Hi,
we use Yente in AWS with OpenSearch. Unfortunately, Yente sometimes interrupts during the initial indexing process.
e[2m2025-10-28T14:24:44.168097Ze[0m [e[31me[1merror e[0m] e[1mIndex update error: peer closed connection without sending complete message body (incomplete chunked read)e[0m [e[0me[1me[34myente.search.indexere[0m]e[0m
Traceback (most recent call last):
File "/opt/venv/lib/python3.12/site-packages/httpx/_transports/default.py", line 101, in map_httpcore_exceptions
yield
File "/opt/venv/lib/python3.12/site-packages/httpx/_transports/default.py", line 271, in __aiter__
async for part in self._httpcore_stream:
File "/opt/venv/lib/python3.12/site-packages/httpcore/_async/connection_pool.py", line 407, in __aiter__
raise exc from None
File "/opt/venv/lib/python3.12/site-packages/httpcore/_async/connection_pool.py", line 403, in __aiter__
async for part in self._stream:
File "/opt/venv/lib/python3.12/site-packages/httpcore/_async/http11.py", line 342, in __aiter__
raise exc
File "/opt/venv/lib/python3.12/site-packages/httpcore/_async/http11.py", line 334, in __aiter__
async for chunk in self._connection._receive_response_body(**kwargs):
File "/opt/venv/lib/python3.12/site-packages/httpcore/_async/http11.py", line 203, in _receive_response_body
event = await self._receive_event(timeout=timeout)

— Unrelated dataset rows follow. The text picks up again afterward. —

/-! ## The analytic input packaged: doubled orbit kernel ⇒ uniform planar boost vectors (the sibling's Stub 4a, verbatim proof) -/

/-- **Uniform planar boost vectors from the doubled orbit kernel** (the sibling's `stub_uniformPlanarBoostVectors`, the kernel
statement as hypothesis `hDOK`; operator cone from the landed 9664 parts, packaging by `stub_gramVecOnStrip`). [folklore] -/
theorem uniformPlanarBoostVectors_of_kernel
    (hDOK :
      open Literature.MathematicalPhysics.QuantumLattice Literature.MathematicalPhysics.AQFT
        Literature.MathematicalPhysics.QuantumFieldTheory
        Summit.QuantumFields.YangMills.Theorems.CurvatureBoostCovariance.Negative
        Summit.QuantumFields.YangMills.Theorems.NPointIsotropy.Negative in
      ∀ (S₁ : SchwingerFamily E4) (h : OSReconstructionNoE1 S₁.toLabelled),
        S₁.toLabelled.HasLinearGrowth → S₁.toLabelled.IsSymmetric → EightFrameRP S₁ → PlanarCone S₁ →
        (∀ (ψ : h.Hilbert) (μ : MeasureTheory.Measure E4), h.IsJointSpectralMeasure ψ μ →
          μ {p : E4 | p 0 < |p 1|} = 0) →
        ∀ (n : ℕ), ∃ N : ℝ, ∀ (F : SchwartzMap (Fin n → E4) ℂ), IsTimeOrdered F →
          HasCompactSupport (F : (Fin n → E4) → ℂ) →
          ∃ ε : ℝ, 0 < ε ∧
            (∀ η : ℝ, |η| < ε → IsTimeOrdered (linActMulti (planeRot (0 : Fin 3) η) F)) ∧
            ∃ (K : ℂ → ℂ → ℂ) (C : ℝ),
              DifferentiableOn ℂ (Function.uncurry K) ({z : ℂ | |z.re| < ε} ×ˢ {z : ℂ | |z.re| < ε}) ∧
              (∀ θ : ℂ, |θ.re| < ε → ‖K (starRingEnd ℂ θ) θ‖ ≤ C * Real.exp (2 * N * |θ.im|)) ∧
              ∀ η η' : ℝ, |η| < ε → |η'| < ε →
                ∀ H : SchwartzMap (Fin (n + n) → E4) ℂ,
                  IsAppendTensorOf H (osAdjoint (linActMulti (planeRot (0 : Fin 3) η') F))
                    (linActMulti (planeRot (0 : Fin 3) η) F) →
                  K η' η = S₁ (n + n) H) :
    open Literature.MathematicalPhysics.QuantumLattice Literature.MathematicalPhysics.AQFT
      Literature.MathematicalPhysics.QuantumFieldTheory
      Summit.QuantumFields.YangMills.Theorems.CurvatureBoostCovariance.Negative
      Summit.QuantumFields.YangMills.Theorems.NPointIsotropy.Negative in
    ∀ (S₁ : SchwingerFamily E4) (h : OSReconstructionNoE1 S₁.toLabelled),
      S₁.toLabelled.HasLinearGrowth → S₁.toLabelled.IsSymmetric → EightFrameRP S₁ → PlanarCone S₁ →
      ∀ (n : ℕ), ∃ N : ℝ, ∀ (F : SchwartzMap (Fin n → E4) ℂ), IsTimeOrdered F →
        HasCompactSupport (F : (Fin n → E4) → ℂ) →
        ∃ ε : ℝ, 0 < ε ∧ ∃ (V : ℂ → h.Hilbert) (C : ℝ),
          DifferentiableOn ℂ V {θ : ℂ | |θ.re| < ε} ∧
          (∀ θ : ℂ, |θ.re| < ε → ‖V θ‖ ≤ C * Real.exp (N * |θ.im|)) ∧
          ∀ θ : ℝ, |θ| < ε → ∀ hθ : IsTimeOrdered (linActMulti (planeRot (0 : Fin 3) θ) F),
            V θ = h.fieldVec n (fun _ => ()) (linActMulti (planeRot (0 : Fin 3) θ) F) hθ := by
  classical
  intro S₁ h hlg hsym h8 hC n
  have htr : Translations S₁ := fun N a F hF => h.translationInvariant N (fun _ => ()) a F hF
  have hop : ∀ (ψ : h.Hilbert) (μ : MeasureTheory.Measure E4), h.IsJointSpectralMeasure ψ μ →
      μ {p : E4 | p 0 < |p 1|} = 0 :=
    Summit.QuantumFields.YangMills.Cruxes.PlanarSpectralCone.PositivityDiscToOperatorCone.planarConeSupport_of_parts
      Summit.QuantumFields.YangMills.Cruxes.PlanarSpectralCone.PositivityDiscToOperatorCone.stub_discSections
      Summit.QuantumFields.YangMills.Cruxes.PlanarSpectralCone.PositivityDiscToOperatorCone.stub_cone_of_discSections
      Summit.QuantumFields.YangMills.Cruxes.PlanarSpectralCone.PositivityDiscToOperatorCone.stub_density
      Summit.QuantumFields.YangMills.Cruxes.PlanarSpectralCone.PositivityDiscToOperatorCone.stub_linearity
      S₁ hlg hsym htr h8 h
  obtain ⟨N, hN⟩ := hDOK S₁ h hlg hsym h8 hC hop n
  refine ⟨N, fun F hF hFc => ?_⟩
  obtain ⟨ε, hε, hto, K, C, hKd, hKg, hKr⟩ := hN F hF hFc
  -- the field vectors of the rotated test functions at the real points of the strip
  let Φ : ℝ → h.Hilbert := fun η =>
    if hη : |η| < ε then h.fieldVec n (fun _ => ()) (linActMulti (planeRot (0 : Fin 3) η) F) (hto η hη) else 0
  have hGram : ∀ η η' : ℝ, |η| < ε → |η'| < ε → ⟪Φ η', Φ η⟫_ℂ = K η' η := by
    intro η η' hη hη'
    simp only [Φ, dif_pos hη, dif_pos hη']
    obtain ⟨H, hH⟩ := exists_isAppendTensorOf (osAdjoint (linActMulti (planeRot (0 : Fin 3) η') F))
      (linActMulti (planeRot (0 : Fin 3) η) F)
    rw [h.inner_fieldVec_fieldVec _ _ (hto η' hη') (hto η hη) hH, hKr η η' hη hη' H hH]
    rfl
  obtain ⟨Ψ, hΨd, hΨr, hΨg⟩ := stub_gramVecOnStrip h.Hilbert ε hε Φ K hKd hGram
  refine ⟨ε, hε, Ψ, Real.sqrt C, hΨd, fun θ hθ => ?_, fun θ hθ hθ' => ?_⟩
  · have hsq : ‖Ψ θ‖ ^ 2 ≤ C * Real.exp (2 * N * |θ.im|) := by
      have h1 : (‖Ψ θ‖ ^ 2 : ℝ) = (⟪Ψ θ, Ψ θ⟫_ℂ).re := by
        rw [← inner_self_eq_norm_sq (𝕜 := ℂ) (Ψ θ)]; rfl
      rw [h1, hΨg θ θ hθ hθ]
      exact (Complex.re_le_norm _).trans (hKg θ hθ)
    have hC : 0 ≤ C := by
      by_contra hC
      have : C * Real.exp (2 * N * |θ.im|) < 0 := mul_neg_of_neg_of_pos (lt_of_not_ge hC) (Real.exp_pos _)
      exact absurd (hsq.trans_lt this) (not_lt.2 (sq_nonneg _))
    have hrhs : C * Real.exp (2 * N * |θ.im|) = (Real.sqrt C * Real.exp (N * |θ.im|)) ^ 2 := by
      rw [mul_pow, Real.sq_sqrt hC, sq (Real.exp _), ← Real.exp_add]
      congr 1; ring_nf
    rw [hrhs] at hsq
    exact (pow_le_pow_iff_left₀ (norm_nonneg _) (by positivity) two_ne_zero).1 hsq
  · simp only [hΨr θ hθ, Φ, dif_pos hθ]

^^^^^^^^^^^^^^^^^^^^^^^^^^^^^^^^^^^^^^^^^^
File "/opt/venv/lib/python3.12/site-packages/httpcore/_async/http11.py", line 213, in _receive_event
with map_exceptions({h11.RemoteProtocolError: RemoteProtocolError}):
^^^^^^^^^^^^^^^^^^^^^^^^^^^^^^^^^^^^^^^^^^^^^^^^^^^^^^^^^^^^^^
File "/usr/local/lib/python3.12/contextlib.py", line 158, in __exit__
self.gen.throw(value)
File "/opt/venv/lib/python3.12/site-packages/httpcore/_exceptions.py", line 14, in map_exceptions
raise to_exc(exc) from exc
httpcore.RemoteProtocolError: peer closed connection without sending complete message body (incomplete chunked read)

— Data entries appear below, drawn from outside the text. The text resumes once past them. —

/-- **Rectangle FLOORS at any `U ≥ 0` on the station-6 sub-segments × R‴** (node-free): `[−253/425, −11/20]`: `−120681/53125 ≤ e₀` (`= 4·(−253/425)·477/500`, this seat's
`ndBoxE_floorRow_tpm253o425_n477o500` literal); `[−11/20, −154/325]`: `−5247/2500 ≤ e₀`. [cite: LiebLoss1993, §8, Theorem 8.2] -/
theorem ndM21_station6_rectFloors {U : ℝ} (hU : 0 ≤ U) :
    (∀ s ∈ Set.Icc (-(253 / 425) : ℝ) (-11 / 20), ∀ x ∈ Set.Icc (183 / 200 : ℝ) (477 / 500),
        (((-120681 / 53125 : ℚ)) : ℝ) ≤ energyDensityTT' 1 s U x) ∧
      (∀ s ∈ Set.Icc (-11 / 20 : ℝ) (-(154 / 325)), ∀ x ∈ Set.Icc (183 / 200 : ℝ) (477 / 500),
        (((-5247 / 2500 : ℚ)) : ℝ) ≤ energyDensityTT' 1 s U x) := by
  refine ⟨fun s hs x hx => le_trans ?_ (bandBottomFloor_on_rect hU (by norm_num) (by norm_num) s hs x hx),
    fun s hs x hx => le_trans ?_ (bandBottomFloor_on_rect hU (by norm_num) (by norm_num) s hs x hx)⟩
  · rw [min_eq_left (by norm_num)]; norm_num
  · rw [min_eq_left (by norm_num)]; norm_num

/-- **`ResidualHighUSlab` FROM STATION 6 (reserve edition E-R′), over cap TABLES.** Four bundle rows at `U_A = 6`, anchor `477/500`, objectives `−X₀(−23/50, U_o)`,
`−X₀(−11/25, U_o)` with ANY `U`-slot label `U_o` (idle at `λ = 0`, `oddMomentObsTT_lam_zero`), on A6 `[sA₁, sA₂] ⊇ [−253/425, −11/20]` and B6 `⊇ [−11/20, −154/325]`;
two station-6 cap tables in binder shape (`U ≤ 6`; e.g. unc-1 g3's station-6 chord caps, or captain D9 (3)'s cap law typed as a theorem); thresholds `lo ≤ −120681/53125 |
−5247/2500`, `CX ≤ hi`; 12 end prices; `c ≤ 4779578/10⁷` ⇒ the statement of `Theses.CovNdNiO2M21.ResidualHighUSlab` (box-2's `…_on_highSlab_…` with `U_A = 6`,
`U₁ = 13/2`, `U_max = 17/2`; strip `n ≤ 183/200` by `ndnio2_M21_lowFillingCell183_below_bar`). CONDITIONAL on the rows and tables; no number asserted.
[cite: KomaTasaki1994, §1] [cite: ScalapinoWhiteZhang1993, §II] [cite: HazraVermaRanderia2019, eq. (4)] -/
theorem ndM21_residualHighUSlab_of_station6_bundleRowsWN_capTables (Uo : ℝ) {sA₁ sA₂ sB₁ sB₂ aA bA nA CA aB bB nB CB : ℝ}
    {loPA hiPA FPA sPA₁ sPA₂ loQA hiQA FQA sQA₁ sQA₂ loPB hiPB FPB sPB₁ sPB₂ loQB hiQB FQB sQB₁ sQB₂ c : ℚ}
    (hPA : TPrimeBundleOrbitLowerRowWN 6 sA₁ sA₂ loPA hiPA FPA sPA₁ sPA₂ (477 / 500) (fun _ => -oddMomentObsTT (-23 / 50) Uo 0))
    (hQA : TPrimeBundleOrbitLowerRowWN 6 sA₁ sA₂ loQA hiQA FQA sQA₁ sQA₂ (477 / 500) (fun _ => -oddMomentObsTT (-11 / 25) Uo 0))
    (hPB : TPrimeBundleOrbitLowerRowWN 6 sB₁ sB₂ loPB hiPB FPB sPB₁ sPB₂ (477 / 500) (fun _ => -oddMomentObsTT (-23 / 50) Uo 0))
    (hQB : TPrimeBundleOrbitLowerRowWN 6 sB₁ sB₂ loQB hiQB FQB sQB₁ sQB₂ (477 / 500) (fun _ => -oddMomentObsTT (-11 / 25) Uo 0))
    (hA₁ : sA₁ ≤ -(253 / 425)) (hA₂ : (-11 / 20 : ℝ) ≤ sA₂) (hB₁ : sB₁ ≤ -11 / 20) (hB₂ : (-(154 / 325) : ℝ) ≤ sB₂)
    (hcapA : ∀ U s n : ℝ, 0 ≤ U → U ≤ 6 → aA ≤ s → s ≤ bA → nA ≤ n → n ≤ 477 / 500 → energyDensityTT' 1 s U n ≤ CA)
    (hcapB : ∀ U s n : ℝ, 0 ≤ U → U ≤ 6 → aB ≤ s → s ≤ bB → nB ≤ n → n ≤ 477 / 500 → energyDensityTT' 1 s U n ≤ CB)
    (haA : aA ≤ -(253 / 425)) (hbA : (-11 / 20 : ℝ) ≤ bA) (hnA : nA ≤ 183 / 200)
    (haB : aB ≤ -11 / 20) (hbB : (-(154 / 325) : ℝ) ≤ bB) (hnB : nB ≤ 183 / 200)
    (hloPA : loPA ≤ -120681 / 53125) (hloQA : loQA ≤ -120681 / 53125) (hloPB : loPB ≤ -5247 / 2500) (hloQB : loQB ≤ -5247 / 2500)
    (hhiPA : CA ≤ ((hiPA : ℚ) : ℝ)) (hhiQA : CA ≤ ((hiQA : ℚ) : ℝ)) (hhiPB : CB ≤ ((hiPB : ℚ) : ℝ)) (hhiQB : CB ≤ ((hiQB : ℚ) : ℝ))
    (pPA : -FPA - sPA₁ * (183 / 200 - 477 / 500) ≤ c ∧ -FPA - sPA₂ * (183 / 200 - 477 / 500) ≤ c ∧ -FPA ≤ c)
    (pQA : -FQA - sQA₁ * (183 / 200 - 477 / 500) ≤ c ∧ -FQA - sQA₂ * (183 / 200 - 477 / 500) ≤ c ∧ -FQA ≤ c)
    (pPB : -FPB - sPB₁ * (183 / 200 - 477 / 500) ≤ c ∧ -FPB - sPB₂ * (183 / 200 - 477 / 500) ≤ c ∧ -FPB ≤ c)
    (pQB : -FQB - sQB₁ * (183 / 200 - 477 / 500) ≤ c ∧ -FQB - sQB₂ * (183 / 200 - 477 / 500) ≤ c ∧ -FQB ≤ c)
    (hc : c ≤ 4779578 / 10000000) :
    ∀ tp ∈ Set.Icc (-23 / 50 : ℝ) (-11 / 25), ∀ U ∈ Set.Icc (13 / 2 : ℝ) (17 / 2), ∀ n ∈ Set.Icc (9 / 10 : ℝ) (477 / 500),
      ObsStiffnessSeqCeilingAt tp U n (4779578 / 10000000) := by
  intro tp htp U hU n hn
  rcases le_total n (183 / 200) with hlow | hhigh
  · exact ndnio2_M21_lowFillingCell183_below_bar (U := U) htp ⟨by linarith [hn.1], hlow⟩
  have hn' : n ∈ Set.Icc (183 / 200 : ℝ) (477 / 500) := ⟨hhigh, hn.2⟩
  have h6 : (0 : ℝ) ≤ 6 := by norm_num
  obtain ⟨eL, eR⟩ := ndM21_station6_highSlab_segment_ends
  obtain ⟨flA, flB⟩ := ndM21_station6_rectFloors (U := (6 : ℝ)) h6
  have x0 : (0 : ℝ) ≤ 183 / 200 := by norm_num
  have x2 : (477 / 500 : ℝ) < 2 := by norm_num
  have wPA := bundleWindow_of_capTable h6 hcapA haA hbA hnA flA hloPA hhiPA
  have wQA := bundleWindow_of_capTable h6 hcapA haA hbA hnA flA hloQA hhiQA
  have wPB := bundleWindow_of_capTable h6 hcapB haB hbB hnB flB hloPB hhiPB
  have wQB := bundleWindow_of_capTable h6 hcapB haB hbB hnB flB hloQB hhiQB
  have fPA := orbitLowerOn_subrect_of_bundleRowWN hPA hA₁ hA₂ x0 x2 wPA n hn'
  have fQA := orbitLowerOn_subrect_of_bundleRowWN hQA hA₁ hA₂ x0 x2 wQA n hn'
  have fPB := orbitLowerOn_subrect_of_bundleRowWN hPB hB₁ hB₂ x0 x2 wPB n hn'
  have fQB := orbitLowerOn_subrect_of_bundleRowWN hQB hB₁ hB₂ x0 x2 wQB n hn'
  have cPA := neg_wnBundleValue_le_on_R3_of_ends pPA.1 pPA.2.1 pPA.2.2 n hn'
  have cQA := neg_wnBundleValue_le_on_R3_of_ends pQA.1 pQA.2.1 pQA.2.2 n hn'
  have cPB := neg_wnBundleValue_le_on_R3_of_ends pPB.1 pPB.2.1 pPB.2.2 n hn'
  have cQB := neg_wnBundleValue_le_on_R3_of_ends pQB.1 pQB.2.1 pQB.2.2 n hn'
  -- relabel the idle `U`-slot of the `λ = 0` objectives to the station value `6`
  have labP : -oddMomentObsTT (-23 / 50) Uo 0 = -oddMomentObsTT (-23 / 50) 6 0 := by
    rw [oddMomentObsTT_lam_zero (-23 / 50) Uo, oddMomentObsTT_lam_zero (-23 / 50) 6]
  have labQ : -oddMomentObsTT (-11 / 25) Uo 0 = -oddMomentObsTT (-11 / 25) 6 0 := by
    rw [oddMomentObsTT_lam_zero (-11 / 25) Uo, oddMomentObsTT_lam_zero (-11 / 25) 6]
  refine (ObsStiffnessSeqCeilingAt_on_highSlab_of_apexStation_twoEndObjectives (p := -23 / 50) (q := -11 / 25) (UA := (6 : ℝ))
    (U₁ := (13 / 2 : ℝ)) (Umax := (17 / 2 : ℝ)) (n := n) (by norm_num) (by norm_num) (by norm_num) (by norm_num)
    (by linarith [hn'.1]) (by linarith [hn'.2])
    (fun s => if s ≤ -11 / 20 then wnBundleValue FPA sPA₁ sPA₂ (477 / 500) n else wnBundleValue FPB sPB₁ sPB₂ (477 / 500) n)
    (fun s => if s ≤ -11 / 20 then wnBundleValue FQA sQA₁ sQA₂ (477 / 500) n else wnBundleValue FQB sQB₁ sQB₂ (477 / 500) n)
    c ?_ ?_ ?_ tp htp U hU).mono hc
  · intro s hs ω Ls ψ hLs hψ h1 hω
    rw [eL, eR] at hs
    rw [← labP]
    by_cases hs1 : s ≤ -11 / 20
    · simp only [if_pos hs1]; exact fPA s ⟨hs.1, hs1⟩ ω Ls ψ hLs hψ h1 hω
    · simp only [if_neg hs1]; exact fPB s ⟨(not_le.1 hs1).le, hs.2⟩ ω Ls ψ hLs hψ h1 hω
  · intro s hs ω Ls ψ hLs hψ h1 hω
    rw [eL, eR] at hs
    rw [← labQ]
    by_cases hs1 : s ≤ -11 / 20
    · simp only [if_pos hs1]; exact fQA s ⟨hs.1, hs1⟩ ω Ls ψ hLs hψ h1 hω
    · simp only [if_neg hs1]; exact fQB s ⟨(not_le.1 hs1).le, hs.2⟩ ω Ls ψ hLs hψ h1 hω
  · intro σ hσ s _
    refine neg_slotChord_le_of_neg_le (by norm_num) hσ ?_ ?_
    · by_cases hs1 : s ≤ -11 / 20
      · simp only [if_pos hs1]; exact cPA
      · simp only [if_neg hs1]; exact cPB
    · by_cases hs1 : s ≤ -11 / 20
      · simp only [if_pos hs1]; exact cQA
      · simp only [if_neg hs1]; exact cQB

The above exception was the direct cause of the following exception:
Traceback (most recent call last):
File "/app/yente/search/indexer.py", line 217, in update_in_thread
await update_index(force=force)
File "/app/yente/search/indexer.py", line 208, in update_index
await index_entities(provider, dataset, force=force)

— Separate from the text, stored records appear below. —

import Literature.Probability.LatticeModels.MedialInterface
import Literature.Probability.Percolation.Percolation
import HarnessLib

/-!
# Sketch — crux-ideate stmt-CriticalPhenomena-10814 (ParafermionFamiliesToSLESix), ideator 3

First checkable statements of the line `six-arm-collar-compensator` (idea card
`idea-six-arm-collar-compensator.md`).  Nothing here is proved; the point is that the
statements elaborate over existing declarations.

* `LeftChainToArcA` — the combinatorial heart of the SIX-ARM COLLAR LEMMA: along the medial
  exploration path every primal vertex on the LEFT of a step is joined to the wired arc `A` by
  `bcBondConfig`-open edges (the docstring of `IsMedialExploration` asserts this "by induction
  along the turning rule"; it is not a theorem of the tree).  Consequence used by the card: in
  the slit domain `Ω ∖ γ[0,t]` the left side of the slit is an OPEN-CONNECTED CHAIN inside the
  cluster of `A`, so a distinct open cluster approaching it from the accessible side within
  distance `ε` forces six alternating arms (closed dual side of `γ`, open chain-before, closed
  separator, open intruder, closed separator, open chain-after) from an `ε`-box to macroscopic
  distance.
* `LeftChainStep` — consecutive left vertices are equal or joined by an open edge (the chain is
  connected through the path itself).
* `touchCompensator` — the discrete anchor: the expected number of free-arc-adjacent sites of a
  fixed boundary window touched by the interface, written as a sum of one-arm probabilities
  (arc-`B` sites themselves are frozen out in the H21 rendering, so the anchor sites are the
  inner corners of `B`-adjacent faces); typed here only as the unconditional (`t = 0`)
  functional of a discrete Dobrushin datum, which is all the fixed-domain identification step
  (S1) talks about; its conditional versions in slit domains are the martingales of stub N4.
-/

namespace Summit.CriticalPhenomena.CardyFormulaZ2.Cruxes.ParafermionFamiliesToSLESix.Sketch

open Literature.Probability.LatticeModels Literature.Probability.Percolation
open MeasureTheory

/-- LEFT CHAIN (first lemma of the six-arm collar lemma): for every exploration path `γ` of `ω`
in `D`, the primal vertex `v` of every step `(e, e')` of `γ` (the corner `(v, f)` carrying the
medial dart, `v` on the left) is joined to a site of the discrete arc `A` by edges that are open
in the boundary-condition-completed configuration `D.bcBondConfig ω` (a site of the arc counts,
by reflexivity of `Reachable`). Provable now by induction along `IsMedialExploration.turn`
starting from `IsMedialExploration.start`. -/
def LeftChainToArcA : Prop :=
  ∀ (D : DiscreteDobrushin) (ω : BondConfig (Site 2)) (γ : List MedialVertex),
    IsMedialExploration D ω γ →
    ∀ (e e' : MedialVertex), [e, e'] <:+: γ →
    ∀ (v f : Site 2), IsCorner v f → cornerSource v f = e → cornerTarget v f = e' →
      ∃ x ∈ D.zdArcA, (openGraph (D.bcBondConfig ω)).Reachable v x

/-- LEFT CHAIN, local step: two consecutive steps of an exploration path have the same left
vertex (the path turns around it, crossing a closed edge) or left vertices joined by the open
edge the path follows (turning inside the common face). This is `IsMedialTurn` read on the
primal side; with `LeftChainToArcA` it says the left side of `γ[0,t]` is an open-connected chain
in the cluster of the wired arc. -/
def LeftChainStep : Prop :=
  ∀ (D : DiscreteDobrushin) (ω : BondConfig (Site 2)) (γ : List MedialVertex),
    IsMedialExploration D ω γ →
    ∀ (e₀ e₁ e₂ : MedialVertex), [e₀, e₁, e₂] <:+: γ →
    ∀ (v₁ f₁ v₂ f₂ : Site 2), IsCorner v₁ f₁ → cornerSource v₁ f₁ = e₀ → cornerTarget v₁ f₁ = e₁ →
      IsCorner v₂ f₂ → cornerSource v₂ f₂ = e₁ → cornerTarget v₂ f₂ = e₂ →
      v₁ = v₂ ∨ (s(v₁, v₂) ∈ D.bcBondConfig ω ∧ s(v₁, v₂) = e₁)

/-- The discrete TOUCH COMPENSATOR at time `0` for a discrete Dobrushin datum `E` and a window
`I ⊆ ℂ` of the plane: the expected number of *free-arc-adjacent* sites in `I` touched by the
exploration interface. In the H21 rendering the sites of the arc `B` are frozen out (every edge
at a `zdArcB` site is closed in `bcBondConfig`), so "the interface touches the free arc at `w`"
is attached to the sites `w ∉ zdArcB` that are corners of an inner face having a corner on
`zdArcB`; for such `w` the interface traverses the corner `(w, f)` iff `w` is joined to the arc
`A` by `bcBondConfig`-open edges (card terminal-anchor-ratio-martingale's
`BoundaryPassageIffConnectedToA`, twin crux 11389), so the compensator is a sum of one-arm
probabilities `P_{1/2}(w ↔ A)`. Normalised by `δ^{2/3}` (= `δ^{-1/3}` per site times the site
spacing `δ`) it is the quantity whose scaling limit the line identifies as
`c ∫_I |Φ'_E|^{1/3} |dv|` (stub S1) and whose conditional versions in slit domains are the
martingale anchors (stub N4). -/
noncomputable def touchCompensator (E : DiscreteDobrushin) (I : Set ℂ) : ℝ :=
  ∑ᶠ w : Site 2, Set.indicator
    {w : Site 2 | w ∉ E.zdArcB ∧
      (∃ f : Site 2, E.IsInnerFace f ∧ IsCorner w f ∧ ∃ u : Site 2, IsCorner u f ∧ u ∈ E.zdArcB) ∧
      ((E.δ : ℂ) * ((w 0 : ℝ) + (w 1 : ℝ) * Complex.I)) ∈ I}
    (fun w => (bondPercolation (zdGraph 2) half).real
      {ω | ∃ x ∈ E.zdArcA, (openGraph (E.bcBondConfig ω)).Reachable w x}) w

/-- Shape of the fixed-domain TOUCHING-INTENSITY LAW (output of stub S1, input of the phase-free
half of the line), for one Dobrushin domain `D`, one family `Λ` and one boundary window `I`:
the normalised touch compensator converges to a limit `m`.  (The line identifies
`m = c ∫_{I ∩ ∂D} |Φ'_D|^{1/3} |dv|`; the conformal integral is not typed here.) -/
def HasTouchIntensityLimit (Λ : ℝ → DiscreteDobrushin) (I : Set ℂ) (m : ℝ) : Prop :=
  Filter.Tendsto (fun δ : ℝ => δ ^ ((2 : ℝ) / 3) * touchCompensator (Λ δ) I)
    (nhdsWithin 0 (Set.Ioi 0)) (nhds m)

end Summit.CriticalPhenomena.CardyFormulaZ2.Cruxes.ParafermionFamiliesToSLESix.Sketch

File "/app/yente/search/indexer.py", line 163, in index_entities
raise exc
File "/app/yente/search/indexer.py", line 146, in index_entities
await provider.bulk_index(docs)
File "/app/yente/provider/opensearch.py", line 236, in bulk_index
await async_bulk(
File "/opt/venv/lib/python3.12/site-packages/opensearchpy/_async/helpers/actions.py", line 301, in async_bulk
async for ok, item in async_streaming_bulk( # type: ignore
File "/opt/venv/lib/python3.12/site-packages/opensearchpy/_async/helpers/actions.py", line 202, in async_streaming_bulk
async for bulk_data, bulk_actions in _chunk_actions(
File "/opt/venv/lib/python3.12/site-packages/opensearchpy/_async/helpers/actions.py", line 70, in _chunk_actions
async for action, data in actions:
File "/opt/venv/lib/python3.12/site-packages/opensearchpy/_async/helpers/actions.py", line 199, in map_actions
async for item in aiter(actions):
File "/app/yente/search/indexer.py", line 40, in iter_entity_docs
async for data in updater.load():
File "/app/yente/data/updater.py", line 115, in load
async for data in load_json_lines(
File "/app/yente/data/loader.py", line 99, in load_json_lines
async for line in stream_http_lines(url, auth_token=auth_token):
File "/app/yente/data/loader.py", line 69, in stream_http_lines
async for line in resp.aiter_lines():
File "/opt/venv/lib/python3.12/site-packages/httpx/_models.py", line 1031, in aiter_lines
async for text in self.aiter_text():
File "/opt/venv/lib/python3.12/site-packages/httpx/_models.py", line 1018, in aiter_text
async for byte_content in self.aiter_bytes():
File "/opt/venv/lib/python3.12/site-packages/httpx/_models.py", line 997, in aiter_bytes
async for raw_bytes in self.aiter_raw():
File "/opt/venv/lib/python3.12/site-packages/httpx/_models.py", line 1055, in aiter_raw
async for raw_stream_bytes in self.stream:
File "/opt/venv/lib/python3.12/site-packages/httpx/_client.py", line 176, in __aiter__
async for chunk in self._stream:
File "/opt/venv/lib/python3.12/site-packages/httpx/_transports/default.py", line 270, in __aiter__
with map_httpcore_exceptions():
^^^^^^^^^^^^^^^^^^^^^^^^^
File "/usr/local/lib/python3.12/contextlib.py", line 158, in __exit__
self.gen.throw(value)
File "/opt/venv/lib/python3.12/site-packages/httpx/_transports/default.py", line 118, in map_httpcore_exceptions
raise mapped_exc(message) from exc
The indexing failed once at ~ 6.000.000 entities and once at –10.000.000 entities. Unfortunately, the indexing process then has to start all over again. Is there a way to make it more robust?
Our configuration:
- Yente
- Version: 4.5.1
- OpenSearch
- Version: OpenSearch 2.19
- Instance type: m7g.medium.search
- EBS Volume size: 10
Thank you in advance!
Br,
Felix